Your instructions — The lines to extract run from the first line of the entries through the line that contains "THE (2.136)₁ MAJORANT ONLY**"; reproduce exactly those lines and no others.

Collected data
/-- **(1.59), THE `|Δ^η_{U₀}A|₍₋₃₎` MEMBER AT U₀ = 1 ON THE `k`-LEVEL V1 TORUS FOR THE GENUINE `G(1) = Δ_a⁻¹`, IN r03's ROUTE V LETTERS, MODULO
THE (2.136)₁ MAJORANT ONLY** («Theorem 3.3 of [4] implies the bounds: |A|₍₋₁₎, …, |Δ^η_{U₀}A|₍₋₃₎ ≦ B₀(|J|₍₋₃₎ + |B₁|)»; print's flat vector
Laplacian `Δ = ∂*∂ + ∂∂*` of [B5] (1.69) / [B6] (2.19)): there are `B₀ ≥ 1`, `K_Δ ≥ 0`, `M₃ > 0`, `N₁ ≥ 1` — functions of `d, ℓ, σ` only («depend
on d and L only») — such that on every admissible torus datum (`M_h ≥ 1`, `R·L·M_h ≥ N₁ + 1`, `R ≥ 2L`, `L·M_h ≥ M₃`, periods `P′_μ ≥ 4`, `D`, V1
volume with `hN`, `hk`), for every factor `c′ ≠ 0` (spacing `η = |c′|⁻¹`), weights `w > 0` in print's (2.16) band `GlobalBand b₀ b₁ c′ w` (`0 ≤ b₀,
b₁`) and EVERY `C ≥ 0`: IF `onFun (GE (domT hN D hk) hc′ hw)` has the (2.136)₁ majorant `C·pref c′ y·e^{−σd_T}` on `blkV1 hN D` (r03's conclusion
shape), THEN every vector field `A` with (1.55) `∂*∂A = J`, (1.42) `R∂*A = 0`, (1.56) `QA = B`, `|J(b)| ≦ n_J((L^{j(b)})η)⁻³`, `|B_{(j,c)}| ≦
β((Lʲ)η)⁻¹` obeys, at every fine bond `b` of level `j`,
`|((∂*∂ + ∂∂*)A)(b)| ≦ (n_J + K_Δ·B₀C(1 + 2b₁)(n_J + β))·((Lʲ)η)⁻³` — i.e. «|ΔA|₍₋₃₎ ≦ |J|₍₋₃₎ + K_Δ|A|₍₋₁₎ ≦ B₀″(|J|₍₋₃₎ + |B₁|)».
ROUTE (ours, at U₀ = 1; print's is [4] (3.47)₄ via Theorem 3.3): `ΔA = J + ∂(1 − R)∂*A` (§1) and the HYPOTHESIS-FREE [B6] (2.88) majorant of
`∂(1 − R)∂*` on the V1 torus (p22's `B6Dg288ChartV1.hasMajorant_Dg_V1`, prefactor `((Lʲ)η)⁻²`, from p21's torus (2.88)) applied to the `|A|₍₋₁₎`
member (`B8Prop3MultiLevelTorusEta.ineq159_A_member_pref`) through the Lemma-2.1 engine `sup347_pf_eta` (`K_Δ = B_E·(d+1)·C₂₈₈`).
[cite: Balaban1985RegularSpaces, (1.59) p.86, (1.55)–(1.58) p.86, (1.42) p.84, Prop. 3 p.87; Balaban1984PropagatorsII, (2.19) p.226, (2.88) p.238, (2.16) p.225, Prop. 2.6 (2.136) p.247, Lemma 2.1 (2.60)–(2.61) p.234; Balaban1984PropagatorsI, (1.69) p.29; Balaban1985BackgroundPropagators, Theorem 3.3 p.399, (3.47) p.398] -/
theorem ineq159_lap_member_pref (d ℓ : ℕ) (hd : 1 ≤ d + 1) (hL : Odd (ℓ + 1) ∧ 1 < ℓ + 1) {σ : ℝ} (hσ : 0 < σ) :
    ∃ B₀ KΔ M₃ : ℝ, ∃ N₁ : ℕ, 1 ≤ B₀ ∧ 0 ≤ KΔ ∧ 0 < M₃ ∧ 0 < N₁ ∧
      ∀ (k Mh R : ℕ), 1 ≤ Mh → N₁ + 1 ≤ R * ((ℓ + 1) * Mh) → 2 * (ℓ + 1) ≤ R → M₃ ≤ ((ℓ : ℝ) + 1) * Mh →
      ∀ (P' : Fin (d + 1) → ℕ) (_hP : ∀ μ, 4 ≤ P' μ) (D : TDomains d ℓ Mh k P' R)
        (m K : ℕ) (hN : ∀ μ, N0 ℓ Mh k P' μ = (PV d ℓ m K hd hL).sitesPerDir 0) (hk : k ≤ m + K)
        (cf : ℝ) (hcf : cf ≠ 0) (w : BondIdx (domT hN D hk) → ℝ) (hw : ∀ i, 0 < w i)
        (b₀ b₁ : ℝ), 0 ≤ b₀ → 0 ≤ b₁ → GlobalBand b₀ b₁ cf w →
        ∀ (C : ℝ), 0 ≤ C →
        HasMajorant (g := geomT D) (blkV1 hN D) (onFun (GE (domT hN D hk) hcf hw))
          (fun y y' => C * pref cf y * Real.exp (-(σ * (geomT D).dist y y'))) →
        ∀ (A J : BondSpace (PV d ℓ m K hd hL)) (B : BondIdxSpace (domT hN D hk)),
          dcsE cf (dcE cf A) = J → RE (domT hN D hk) cf (dsE cf A) = 0 → QE (domT hN D hk) A = B →
          ∀ (nJ β : ℝ), 0 ≤ nJ → 0 ≤ β →
            (∀ b, |J b| ≤ nJ * (((geomT D).len (blkV1 hN D b) * |cf|⁻¹) ^ 3)⁻¹) →
            (∀ i, |B i| ≤ β * (((ℓ : ℝ) + 1) ^ (i.1.1 : ℕ) * |cf|⁻¹)⁻¹) →
            ∀ b : PBond (PV d ℓ m K hd hL) 0,
              |(dcsE cf (dcE cf A) + dE cf (dsE cf A)) b| ≤
                (nJ + KΔ * (B₀ * C * (1 + 2 * b₁) * (nJ + β))) * (((geomT D).len (blkV1 hN D b) * |cf|⁻¹) ^ 3)⁻¹ := by
  -- the (2.88) constants of `∂P∂*` on the V1 torus (p22/p21), functions of `d, ℓ`
  obtain ⟨M₃, δ₂, CDg, hM₃, hδ₂, hCDg, hDg⟩ := hasMajorant_Dg_V1 d ℓ hd hL
  -- the Lemma-2.1 engine at the rate `δ₂`, input exponent `1` (the `|A|₍₋₁₎` member is the input of `∂P∂*`)
  obtain ⟨BE, NE, hBE, hNE, hE⟩ := sup347_pf_eta d ℓ hδ₂ 1
  -- the `|A|₍₋₁₎` member (slot 1)
  obtain ⟨B₀, N₁, hB₀, hN₁, hAm⟩ := ineq159_A_member_pref d ℓ hσ
  have hKΔ : 0 ≤ BE * (((d : ℝ) + 1) * CDg) := by
    have : 0 ≤ BE := by linarith
    positivity
  refine ⟨B₀, BE * (((d : ℝ) + 1) * CDg), M₃, N₁ + NE, hB₀, hKΔ, hM₃, by omega, ?_⟩
  intro k Mh R hMh1 hRM1 hR2 hM3 P' hP4 D m K hN hk cf hcf w hw b₀ b₁ hb₀ hb₁ hwb C hC hG A J B h55 h42 h56 nJ β hnJ hβ hJ hB b
  have hP1 : ∀ μ, 1 ≤ P' μ := fun μ => le_trans (by norm_num) (hP4 μ)
  have hRM1' : N₁ + 1 ≤ R * ((ℓ + 1) * Mh) := le_trans (by omega) hRM1
  have hRME : NE + 1 ≤ R * ((ℓ + 1) * Mh) := le_trans (by omega) hRM1
  have hη : 0 < |cf|⁻¹ := inv_pos.2 (abs_pos.2 hcf)
  have hB0' : 0 ≤ B₀ := by linarith
  -- slot 1 ⟹ `|A(b′)| ≦ S_A((L^{j(b′)})η)⁻¹`
  have hA : ∀ b', |A b'| ≤ B₀ * C * (1 + 2 * b₁) * (nJ + β) * ((geomT D).len (blkV1 hN D b') * |cf|⁻¹)⁻¹ :=
    hAm k Mh R hMh1 hRM1' P' hP1 D m K hd hL hN hk cf hcf w hw b₀ b₁ hb₀ hb₁ hwb C hC hG A J B h55 h42 h56 nJ β hnJ hβ hJ hB
  have hSA : 0 ≤ B₀ * C * (1 + 2 * b₁) * (nJ + β) := by positivity
  -- `∂(1 − R)∂*` with its (2.88) majorant, read with the prefactor `((Lʲ)η)⁻²` and the constant `(d+1)·C₂₈₈`
  have hT := hDg m K hN D hk hMh1 hP4 hR2 hM3 hcf
  have hT' : HasMajorant (g := geomT D) (blkV1 hN D) (onFun (dE cf ∘ₗ (LinearMap.id - RE (domT hN D hk) cf) ∘ₗ dsE cf))
      (fun y y' => (((d : ℝ) + 1) * CDg) * (((geomT D).len y * |cf|⁻¹) ^ 2)⁻¹ * Real.exp (-(δ₂ * (geomT D).dist y y'))) := by
    refine hasMajorant_mono (g := geomT D) (blkV1 hN D) hT fun y y' => le_of_eq ?_
    have hl : (geomT D).len y ≠ 0 := (lenT_pos D y).ne'
    have hsq : ((geomT D).len y * |cf|⁻¹) ^ 2 = (geomT D).len y ^ 2 / cf ^ 2 := by
      rw [mul_pow, inv_pow, sq_abs, div_eq_mul_inv]
    rw [hsq, inv_div]
    field_simp
  have hpf : ∀ y : ↥(bset D.toDomains), 0 ≤ (((geomT D).len y * |cf|⁻¹) ^ 2)⁻¹ := fun y =>
    inv_nonneg.2 (pow_nonneg (mul_nonneg (lenT_pos D y).le hη.le) 2)
  have hA1 : ∀ b', |(WithLp.ofLp A) b'| ≤
      B₀ * C * (1 + 2 * b₁) * (nJ + β) * (((geomT D).len (blkV1 hN D b') * |cf|⁻¹) ^ 1)⁻¹ :=
    fun b' => by rw [pow_one]; exact hA b'
  have hPd := hE k Mh R hMh1 hRME P' hP1 D |cf|⁻¹ hη (fun y => (((geomT D).len y * |cf|⁻¹) ^ 2)⁻¹) hpf _ (blkV1 hN D)
    (onFun (dE cf ∘ₗ (LinearMap.id - RE (domT hN D hk) cf) ∘ₗ dsE cf)) (((d : ℝ) + 1) * CDg) (by positivity) hT'
    (WithLp.ofLp A) _ hSA hA1 b
  rw [onFun_apply, WithLp.toLp_ofLp] at hPd
  -- `ΔA = J + ∂(1 − R)∂*A` (§1)
  have hΔ := hodge_apply_eq_of_solution (domT hN D hk) cf A J h55 h42
  have hΔb : (dcsE cf (dcE cf A) + dE cf (dsE cf A)) b =
      J b + ((dE cf ∘ₗ (LinearMap.id - RE (domT hN D hk) cf) ∘ₗ dsE cf) A) b := by
    rw [hΔ]; rfl
  rw [hΔb]
  refine (abs_add_le _ _).trans ?_
  have h3 : (((geomT D).len (blkV1 hN D b) * |cf|⁻¹) ^ 2)⁻¹ * (((geomT D).len (blkV1 hN D b) * |cf|⁻¹) ^ 1)⁻¹ =
      (((geomT D).len (blkV1 hN D b) * |cf|⁻¹) ^ 3)⁻¹ := by
    rw [← mul_inv, ← pow_add]
  have hPd' : |((dE cf ∘ₗ (LinearMap.id - RE (domT hN D hk) cf) ∘ₗ dsE cf) A) b| ≤
      BE * (((d : ℝ) + 1) * CDg) * (B₀ * C * (1 + 2 * b₁) * (nJ + β)) * (((geomT D).len (blkV1 hN D b) * |cf|⁻¹) ^ 3)⁻¹ := by
    refine hPd.trans (le_of_eq ?_)
    rw [← h3]; ring
  rw [add_mul]
  exact add_le_add (hJ b) hPd'

end LapMember

/-! ## §4  PROPOSITION 3 AT U₀ = 1 ON THE `k`-LEVEL V1 TORUS, VECTOR SIDE, MODULO THE (2.136)₁,₂ MAJORANTS ONLY — slot 3 discharged -/

section Prop3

Result for this exercise —
/-- **(1.59), THE `|Δ^η_{U₀}A|₍₋₃₎` MEMBER AT U₀ = 1 ON THE `k`-LEVEL V1 TORUS FOR THE GENUINE `G(1) = Δ_a⁻¹`, IN r03's ROUTE V LETTERS, MODULO
THE (2.136)₁ MAJORANT ONLY** («Theorem 3.3 of [4] implies the bounds: |A|₍₋₁₎, …, |Δ^η_{U₀}A|₍₋₃₎ ≦ B₀(|J|₍₋₃₎ + |B₁|)»; print's flat vector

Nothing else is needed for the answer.